The Law and Legal Liability:

School districts are entrusted with insuring the safety of children registered to attend school.  This creates both a legal obligation and potential risks.  The legal obligations stem from laws which, if broken, can result in fines or other consequences imposed by governmental authorities.  Some risks stem from civil lawsuits brought against a school district over presumed negligence on the part of the district.  Negligence is generally defined as conduct that falls short of what a reasonable person would do to protect another individual from foreseeable risks of harm.  In the United States, then, any injury suffered by a child enrolled in school whether physical, emotional, or economic, could generate a question of whether the school district acted in a negligent way.  School districts become involved in a lot of lawsuits for a variety of reasons and therefore need to be diligent (the opposite of negligent) when it comes to taking reasonable steps to protect children enrolled in school.

Laws passed by federal, state, and local governments must also be given attention by school districts.  However, it can be difficult to determine which laws apply to school districts because of the quasi-governmental role a school district plays.  Many laws are therefore written to be specific about how they do or do not apply to school districts in order to avoid confusion.  However, even laws which apply to school districts often carry consequences which may either not apply to a particular school district or apply in a way which has very little impact.

Examples of Federal Laws:

CIPA – Children’s Internet Protection Act

CIPA is a federal law (see: http://www.fcc.gov/cgb/consumerfacts/cipa.html) that is intended to address concerns over children being exposed to inappropriate content.  The CIPA law only applies to schools who are recipients of monies from the E-rate program (many schools are).  With respect to the CIPA law, inappropriate content is defined as pictures that are a) obscene, (b) child pornography, or (c) harmful to minors.  Schools are required to implement technology to block or filter access to such pictures. Schools are also required to create an Internet safety policy which includes the education of minors about appropriate on-line behavior: including cyber-bullying awareness and response and interacting with other individuals on social networking sites and in chat rooms. They are also required to monitor the online activities of minors, but does not require them to track internet use.

Many people believe that CIPA has led to many decisions by school districts to block access to many parts of the Internet including instant messaging, chat rooms, and social networking sites because of the perception that not doing so may create both a violation of CIPA AND the appearance of negligence on their part if a child is exposed to inappropriate content while using one of these services.  In addition, since many cell phones have Internet access capability, schools feel they must ban cell phone use while at school for fear that this will also open them up to liability.

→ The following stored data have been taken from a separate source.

import Summits.NavierStokesRegularity.NavierStokesRegularity.Theorems.AxisTwistDoorAveragedConeLiouvilleShellLidNull
import Summits.NavierStokesRegularity.NavierStokesRegularity.Theorems.AxisTwistDoorAveragedConeLiouvilleShellGradBound
import Summits.NavierStokesRegularity.NavierStokesRegularity.Theorems.AxisTwistDoorAveragedConeLiouvilleShellRadialGap
import Summits.NavierStokesRegularity.NavierStokesRegularity.Theorems.AxisTwistDoorAveragedConeLiouvilleShellStability
import Summits.NavierStokesRegularity.NavierStokesRegularity.Theorems.AxisTwistDoorAveragedConeLiouvilleShellFactOfAtoms
import HarnessLib

/-!
# Route `AxisTwistDoor`, crux `AveragedConeLiouville` (stmt-NavierStokesRegularity-26889) — INPUT N3: `ShellFact` HOLDS (closer T0′)

N3 cut of record (pub/ns-inputs STATUS 2026-08-28T12:41:44Z, texts OK 12:52:02Z; `kits/N3-skeleton.lean` 815f0a7c119d2985).
The four pieces of the compactness–contradiction route are in the tree BY NAME — S1 `Shell.lidNull` (CKN Theorem B at the lid,
`…ShellLidNull`), S2 `Shell.gradBound` (bounded-solution regularity with norms, `…ShellGradBound`), S3 `Shell.radialGap`
(radial gap of a compact `𝒫¹`-null set, `…ShellRadialGap`), S4 `Shell.stability` (persistence of singularities at a general vertex,
`…ShellStability`) — and S5 `Shell.shellFact_of_atoms` (`…ShellFactOfAtoms`) assembles them into the route's regular-shell input
`ShellFact` (`AxisTwistDoorAveragedConeLiouvilleDefs`: uniform bounds for `v` and `∇v` on a lateral shell `{a-δ < r < a+δ, |z| < a+δ}`,
`2/3 < a < 4/5`, `δ ≥ δ₀(I₀)`, for every member of the Type I class `InClass C` with `𝐈 ≤ I₀`).  This file is the one-line composition.

* **`shellFact_holds : ShellFact`**.

No NS regularity statement is proved here: `ShellFact` is an INPUT of the line; item 26889 (`AveragedConeLiouville`) and the summit stay
OPEN until the LEAD's re-plug through `ShellFact`.  `--supports stmt-NavierStokesRegularity-26889 --as helper`.
[cite: AlbrittonBarker2019, Prop. 2.3; CaffarelliKohnNirenberg1982, Theorem B; SereginSverak2009, §2 p. 8]
-/

noncomputable section

-- the summit and its single sub-problem share the name (CONVENTIONS §1)
set_option linter.dupNamespace false

namespace Summit.NavierStokesRegularity.NavierStokesRegularity.Theorems.AveragedConeLiouville.Shell

open Summit.NavierStokesRegularity.NavierStokesRegularity.Theorems.AxisTwistDoorAveragedConeLiouvilleDefs

/-- **T0′ — the regular-shell input `ShellFact` of route `AxisTwistDoor` / crux `AveragedConeLiouville` holds**, by the N3
compactness–contradiction assembly `shellFact_of_atoms` applied to the four landed pieces `lidNull`, `gradBound`, `radialGap`,
`stability`. [cite: AlbrittonBarker2019, Prop. 2.3; CaffarelliKohnNirenberg1982, Theorem B; SereginSverak2009, §2 p. 8] -/
theorem shellFact_holds : ShellFact :=
  shellFact_of_atoms lidNull gradBound radialGap stability

end Summit.NavierStokesRegularity.NavierStokesRegularity.Theorems.AveragedConeLiouville.Shell

end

COPPA – Children’s Online Privacy Protection Act

COPPA is a federal law that is intended to insure that website operators fully disclose their intended use of information they collect about users of their web service who are children under the age of 13.  The website operator must in addition give parents the chance to prevent the disclose of any such information to any party without the parent’s approval; AND, requries the website operator to give parents access to anything collected by the operator abut their child.

Some schools do not understand what, if any, obligations are placed on them by the COPPA law.  A useful starting point is the Federal Trade Commission’s introduction – http://www.ftc.gov/coppa/intro.htm.  A read of the law does open the question about whether a school district that provides a web site which can be accessed by children under the age of 13 is required to meet the requirements of COPPA.  An example would be a homework help site, or a parent portal.  The COPPA FAQ provided by the FTC has two questions that apply:

54. Does the Rule place requirements or restrictions on schools regarding the collection or disclosure of students’ personal information on the Internet?

COPPA allows, but does not require, schools to act as agents for parents in providing consent for the online collection of students’ personal information within the school context. See Statement of Basis and Purpose, ” 64 Fed. Reg. 59888, et seq., available at www.ftc.gov/os/1999/10/64fr59888.pdf, p. 59904. In this regard, schools also must consider their obligations under the Family Educational Rights and Privacy Act (FERPA), which is administered by the U.S. Department of Education. For general information on FERPA, see www.ed.gov/policy/gen/guid/fpco/ferpa.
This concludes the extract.